その後も「医療観察法」ができたり、精神保健法が「精神保健及び精神障害者福祉に関する法律」と改まり改正されたりして、社会復帰施設の拡充が進められています。(医療観察法については、社会復帰を詐害しているとの批判もあります。)

  • 2005年 障害者自立支援法
  • 2011年 障害者虐待防止法
  • 2012年 障害者総合支援法

というように様々な法律ができてきています。

おまけ)2006年「精神病院」から「精神科病院」へ

2006年6月、精神病院の用語の整理等のための関係法律の一部を改正する法律によって、日本の法文の中の「精神病院」がすべて「精神科病院」に変わりました。

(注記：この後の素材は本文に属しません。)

import Summits.QuantumFields.QCD.Theses.SpectralDefectExtinction
import Summits.QuantumFields.QCD.Theorems.ExtinctionBuildsQCD.Negative.ChiralInertia
import Literature.MathematicalPhysics.QuantumLattice.SectorEigenvalueContinuation

/-!
# Stub `stub_wellBudget` (W1) of line `block-away-the-sign`
(crux `Summit.QuantumFields.QCD.Theses.SpectralDefectExtinction.ExtinctionBuildsQCD`, item stmt-QuantumFields-18064)

The MIN–MAX WELL BUDGET of the sparse-window-wells module (pure finite-dimensional linear algebra):
`k` vectors `φ a` with pairwise disjoint supports and pairwise orthogonal `H`-images, each a strict
quasi-mode of the Hermitian matrix `H` below level `E > 0` (`‖H φ‖² < E² ‖φ‖²`), force at least `k`
eigenvalues of `H` in `(−E, E)`, counted with multiplicity as roots of `charpoly H`.

Proof (dimension count in the eigenbasis `U = hH.eigenvectorUnitary` of `H`): on the span
`V = {Σ cₐ φₐ}` one has `‖H v‖² = Σ |cₐ|² ‖H φₐ‖² < E² Σ |cₐ|² ‖φₐ‖² = E² ‖v‖²` for `c ≠ 0`
(Pythagoras twice), while in eigen-coordinates `w = Uᴴ v` one has `‖v‖² = ‖w‖²` and
`‖H v‖² = Σᵢ λᵢ² |wᵢ|²`; so the linear map `c ↦ (wᵢ)_{|λᵢ| < E}` is injective (a kernel vector would
have `‖H v‖² = Σ_{|λᵢ| ≥ E} λᵢ² |wᵢ|² ≥ E² ‖v‖²`), whence `k ≤ #{i | |λᵢ| < E}`, which is the root count
by `Negative.countP_roots_charpoly_eq_card`.  Same architecture as the landed Sylvester direction
`Negative.card_le_card_eigenvalues_of_form_pos` (Horn–Johnson, *Matrix Analysis*, §4.3 Courant–Fischer).

The Pythagoras helpers are adapted (with attribution; the source module is a non-importable sketch) from
`Summits/QuantumFields/QCD/Cruxes/ExtinctionBuildsQCD/Sketch_sparse_window_wells.lean`; `Re ⟨u, u⟩ = Σ ‖uᵢ‖²`
is the tree's `Literature.MathematicalPhysics.QuantumLattice.EigenvalueContinuation.re_star_dotProduct_self`.
-/

noncomputable section

namespace Summit.QuantumFields.QCD.Cruxes.ExtinctionBuildsQCD.BlockAwayTheSign

open scoped BigOperators Topology Classical MeasureTheory Matrix
open Filter MeasureTheory Matrix
open Summit.QuantumFields.QCD.Theorems.ExtinctionBuildsQCD.Negative (countP_roots_charpoly_eq_card)
open Literature.MathematicalPhysics.QuantumLattice.EigenvalueContinuation (re_star_dotProduct_self)

/-! ## Pythagoras identities -/

section WellBudgetLemmas

variable {ι : Type*} [Fintype ι]

-- adapted from Cruxes/ExtinctionBuildsQCD/Sketch_sparse_window_wells.lean:star_dotProduct_sum_smul_of_orthogonal
/-- Pythagoras for a finite family of pairwise orthogonal complex vectors with coefficients:
`⟨Σ cₐuₐ, Σ cₐuₐ⟩ = Σₐ c̄ₐ cₐ ⟨uₐ, uₐ⟩`. [folklore] -/
theorem wellBudget_star_dotProduct_sum_smul {k : ℕ} (u : Fin k → ι → ℂ) (c : Fin k → ℂ)
    (horth : ∀ a b, a ≠ b → star (u a) ⬝ᵥ u b = 0) :
    star (∑ a, c a • u a) ⬝ᵥ (∑ a, c a • u a) = ∑ a, (star (c a) * c a) * (star (u a) ⬝ᵥ u a) := by
  rw [star_sum, sum_dotProduct]
  refine Finset.sum_congr rfl fun a _ => ?_
  rw [star_smul, dotProduct_sum, Finset.sum_eq_single a]
  · rw [smul_dotProduct, dotProduct_smul, smul_eq_mul, smul_eq_mul]; ring
  · intro b _ hba
    rw [smul_dotProduct, dotProduct_smul, horth a b (Ne.symm hba), smul_zero, smul_zero]
  · intro h; exact absurd (Finset.mem_univ a) h

-- adapted from Cruxes/ExtinctionBuildsQCD/Sketch_sparse_window_wells.lean:re_star_dotProduct_sum_smul_of_orthogonal
/-- Real part of the Pythagoras identity: `Re ⟨Σ cₐuₐ, Σ cₐuₐ⟩ = Σₐ ‖cₐ‖² ‖uₐ‖²` for pairwise
orthogonal `uₐ`. [folklore] -/
theorem wellBudget_re_star_dotProduct_sum_smul {k : ℕ} (u : Fin k → ι → ℂ) (c : Fin k → ℂ)
    (horth : ∀ a b, a ≠ b → star (u a) ⬝ᵥ u b = 0) :
    (star (∑ a, c a • u a) ⬝ᵥ (∑ a, c a • u a)).re = ∑ a, ‖c a‖ ^ 2 * ∑ i, ‖u a i‖ ^ 2 := by
  rw [wellBudget_star_dotProduct_sum_smul u c horth, Complex.re_sum]
  refine Finset.sum_congr rfl fun a _ => ?_
  rw [Complex.star_def, Complex.conj_mul', ← re_star_dotProduct_self,
    ← Complex.ofReal_pow, Complex.re_ofReal_mul]

/-! ## Norms in eigen-coordinates and the dimension count -/

variable [DecidableEq ι]

/-- **Norms in eigen-coordinates.** For a Hermitian `H = U diag(λ) Uᴴ` (Mathlib's
`eigenvectorUnitary`) and `w = Uᴴ v`: `‖v‖² = ‖w‖²` and `‖H v‖² = Σᵢ λᵢ² ‖wᵢ‖²`. [folklore] -/
theorem wellBudget_normSq_eigencoords {H : Matrix ι ι ℂ} (hH : H.IsHermitian) (v : ι → ℂ) :
    ∑ i, ‖v i‖ ^ 2 = ∑ i, ‖((hH.eigenvectorUnitary : Matrix ι ι ℂ)ᴴ *ᵥ v) i‖ ^ 2 ∧
    ∑ i, ‖(H *ᵥ v) i‖ ^ 2 =
      ∑ i, hH.eigenvalues i ^ 2 * ‖((hH.eigenvectorUnitary : Matrix ι ι ℂ)ᴴ *ᵥ v) i‖ ^ 2 := by
  set U : Matrix ι ι ℂ := (hH.eigenvectorUnitary : Matrix ι ι ℂ)
  have hof : (RCLike.ofReal ∘ hH.eigenvalues : ι → ℂ) = fun i => ((hH.eigenvalues i : ℝ) : ℂ) := rfl
  have hU : H = U * diagonal (fun i => ((hH.eigenvalues i : ℝ) : ℂ)) * Uᴴ := by
    have h := hH.spectral_theorem
    rw [Unitary.conjStarAlgAut_apply, star_eq_conjTranspose, hof] at h
    exact h
  -- unitarity of `U`
  have hUU : U * Uᴴ = 1 := Unitary.coe_mul_star_self hH.eigenvectorUnitary
  have hUhU : Uᴴ * U = 1 := Unitary.coe_star_mul_self hH.eigenvectorUnitary
  have hiso : ∀ x : ι → ℂ, star (U *ᵥ x) ⬝ᵥ (U *ᵥ x) = star x ⬝ᵥ x := fun x => by
    rw [star_mulVec, ← dotProduct_mulVec, mulVec_mulVec, hUhU, one_mulVec]
  set w := Uᴴ *ᵥ v with hw
  have hv : v = U *ᵥ w := by rw [hw, mulVec_mulVec, hUU, one_mulVec]
  have hHv : H *ᵥ v = U *ᵥ (diagonal (fun i => ((hH.eigenvalues i : ℝ) : ℂ)) *ᵥ w) := by
    rw [hw, mulVec_mulVec, mulVec_mulVec, ← hU]
  constructor
  · rw [← re_star_dotProduct_self v, ← re_star_dotProduct_self w, hv, hiso]
  · rw [hHv, ← re_star_dotProduct_self, hiso, re_star_dotProduct_self]
    refine Finset.sum_congr rfl fun i _ => ?_
    rw [mulVec_diagonal, norm_mul, Complex.norm_real, Real.norm_eq_abs, mul_pow, sq_abs]

/-- **Min–max well budget, abstract dimension count.** If `‖H (L c)‖² < E² ‖L c‖²` for every
`c ≠ 0` in the source of a linear map `L : (κ → ℂ) → (ι → ℂ)` (`H` Hermitian, `E ≥ 0`), then `H` has
at least `card κ` eigenvalues `λ` with `|λ| < E` in Mathlib's enumeration `hH.eigenvalues`: the map
`c ↦ (Uᴴ L c)|_{|λ| < E}` is injective, since a kernel vector `v = L c` would have
`‖H v‖² = Σ_{|λᵢ| ≥ E} λᵢ² ‖(Uᴴ v)ᵢ‖² ≥ E² ‖v‖²`. [folklore] -/
theorem wellBudget_card_le_card_window {H : Matrix ι ι ℂ} (hH : H.IsHermitian) {E : ℝ} (hE : 0 ≤ E)
    {κ : Type*} [Fintype κ] (L : (κ → ℂ) →ₗ[ℂ] (ι → ℂ))
    (hlt : ∀ c : κ → ℂ, c ≠ 0 → ∑ i, ‖(H *ᵥ L c) i‖ ^ 2 < E ^ 2 * ∑ i, ‖L c i‖ ^ 2) :
    Fintype.card κ ≤ (Finset.univ.filter fun i => |hH.eigenvalues i| < E).card := by
  -- adapted from Theorems/ExtinctionBuildsQCD/Negative/ChiralInertia.lean:card_le_card_eigenvalues_of_form_pos
  set U : Matrix ι ι ℂ := (hH.eigenvectorUnitary : Matrix ι ι ℂ)
  let P : Type _ := {i : ι // |hH.eigenvalues i| < E}
  -- the comparison map `c ↦ (Uᴴ L c)|_P`
  let ψ : (κ → ℂ) →ₗ[ℂ] (P → ℂ) :=
    (LinearMap.funLeft ℂ ℂ (Subtype.val : P → ι)) ∘ₗ (Matrix.mulVecLin Uᴴ) ∘ₗ L
  have hψ : ∀ c, ψ c = fun i : P => (Uᴴ *ᵥ L c) i.val := fun c => rfl
  have hinj : Function.Injective ψ := by
    rw [← LinearMap.ker_eq_bot, LinearMap.ker_eq_bot']
    intro c hc
    by_contra hc0
    have hzero : ∀ i : ι, |hH.eigenvalues i| < E → (Uᴴ *ᵥ L c) i = 0 := fun i hi => by
      have := congrFun (hψ c ▸ hc) ⟨i, hi⟩
      simpa using this
    have hge : E ^ 2 * ∑ i, ‖L c i‖ ^ 2 ≤ ∑ i, ‖(H *ᵥ L c) i‖ ^ 2 := by
      obtain ⟨h1, h2⟩ := wellBudget_normSq_eigencoords hH (L c)
      rw [h1, h2, Finset.mul_sum]
      refine Finset.sum_le_sum fun i _ => ?_
      by_cases hi : |hH.eigenvalues i| < E
      · rw [hzero i hi, norm_zero]; simp
      · push Not at hi
        have hE2 : E ^ 2 ≤ hH.eigenvalues i ^ 2 := by
          rw [← sq_abs (hH.eigenvalues i)]
          exact pow_le_pow_left₀ hE hi 2
        exact mul_le_mul_of_nonneg_right hE2 (by positivity)
    exact absurd (hlt c hc0) (not_lt.mpr hge)
  have h := LinearMap.finrank_le_finrank_of_injective hinj
  rw [Module.finrank_pi, Module.finrank_pi] at h
  simpa [P, Fintype.card_subtype] using h

end WellBudgetLemmas

/-! ## The stub -/

/-- **Stub W1 (`stub_wellBudget`) — min–max well budget.** `k` vectors `φ a` with pairwise disjoint
supports (hence pairwise orthogonal) and pairwise orthogonal `H`-images, each a strict quasi-mode of
the Hermitian `H` below level `E > 0` (`‖H φ‖² < E² ‖φ‖²`, which forces `φ ≠ 0`), force
`k ≤ #{eigenvalues of H in (−E, E)}` counted with multiplicity as roots of `charpoly H`: by
Pythagoras `‖H v‖² < E² ‖v‖²` on the `k`-dimensional span of the `φ a`, and a subspace on which the
Rayleigh quotient of `H²` is `< E²` has dimension at most the number of eigenvalues `λ` of `H` with
`λ² < E²` (min–max / Courant–Fischer, here as the dimension count `wellBudget_card_le_card_window`).
[folklore] -/
theorem stub_wellBudget : ∀ {ι : Type} [Fintype ι] [DecidableEq ι] {H : Matrix ι ι ℂ}, H.IsHermitian → ∀ (E : ℝ), 0 < E → ∀ {k : ℕ} (φ : Fin k → ι → ℂ), (∀ a b, a ≠ b → ∀ i, φ a i = 0 ∨ φ b i = 0) → (∀ a b, a ≠ b → star (H *ᵥ φ a) ⬝ᵥ (H *ᵥ φ b) = 0) → (∀ a, ∑ i, ‖(H *ᵥ φ a) i‖ ^ 2 < E ^ 2 * ∑ i, ‖φ a i‖ ^ 2) → k ≤ H.charpoly.roots.countP (fun z => |z.re| < E) := by
  intro ι _ _ H hH E hE k φ hsupp hHorth hquasi
  -- disjoint supports ⇒ orthogonality
  have hφorth : ∀ a b, a ≠ b → star (φ a) ⬝ᵥ φ b = 0 := by
    intro a b hab
    rw [dotProduct]
    refine Finset.sum_eq_zero fun i _ => ?_
    rcases hsupp a b hab i with h | h <;> simp [h]
  -- the comparison map `c ↦ Σ cₐ φₐ` is a strict quasi-mode map below level `E`
  have key := wellBudget_card_le_card_window hH hE.le (Fintype.linearCombination ℂ φ) ?_
  · rw [countP_roots_charpoly_eq_card hH]
    simpa [Complex.ofReal_re] using key
  intro c hc
  rw [Fintype.linearCombination_apply, mulVec_sum]
  simp_rw [mulVec_smul]
  rw [← re_star_dotProduct_self, ← re_star_dotProduct_self,
    wellBudget_re_star_dotProduct_sum_smul φ c hφorth,
    wellBudget_re_star_dotProduct_sum_smul (fun a => H *ᵥ φ a) c hHorth, Finset.mul_sum]
  -- each summand is `‖cₐ‖² ‖Hφₐ‖² ≤ E² ‖cₐ‖² ‖φₐ‖²`, strictly for some `cₐ ≠ 0`
  obtain ⟨a₀, ha₀⟩ : ∃ a, c a ≠ 0 := Function.ne_iff.mp hc
  refine Finset.sum_lt_sum (fun a _ => ?_) ⟨a₀, Finset.mem_univ _, ?_⟩
  · have h1 := hquasi a
    nlinarith [sq_nonneg ‖c a‖]
  · have h1 := hquasi a₀
    have h2 : 0 < ‖c a₀‖ ^ 2 := by positivity
    nlinarith

end Summit.QuantumFields.QCD.Cruxes.ExtinctionBuildsQCD.BlockAwayTheSign

end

「『精神病院』という用語には精神病者を収用するというイメージが残っており、そのことが精神科医療機関に対する国民の正しい理解の深化や患者の自発的な受診の妨げになっているから」という理由らしいが、そういう問題?そんなところよりも、もっと変えるべきところがあるだろうと個人的には突っ込みたい。

今後の課題・病床数はどこまで減らすべき?

現在精神科領域では、「精神科病床を減らせ」という流れだが、どこまで減らすべきなのでしょうか?

例えば、アメリカやオーストラリアでは精神科病床を減らした結果、浮浪者が大量に増えてしまい、逆に問題になったりしています。(精神科病床を完全に減らしてうまくいっている国は少ないです。)

精神科病床を減らすのは良いですが、精神科疾患を持つ人々の受け皿システムが無い限り、安易に病床数も減らせないなと思います。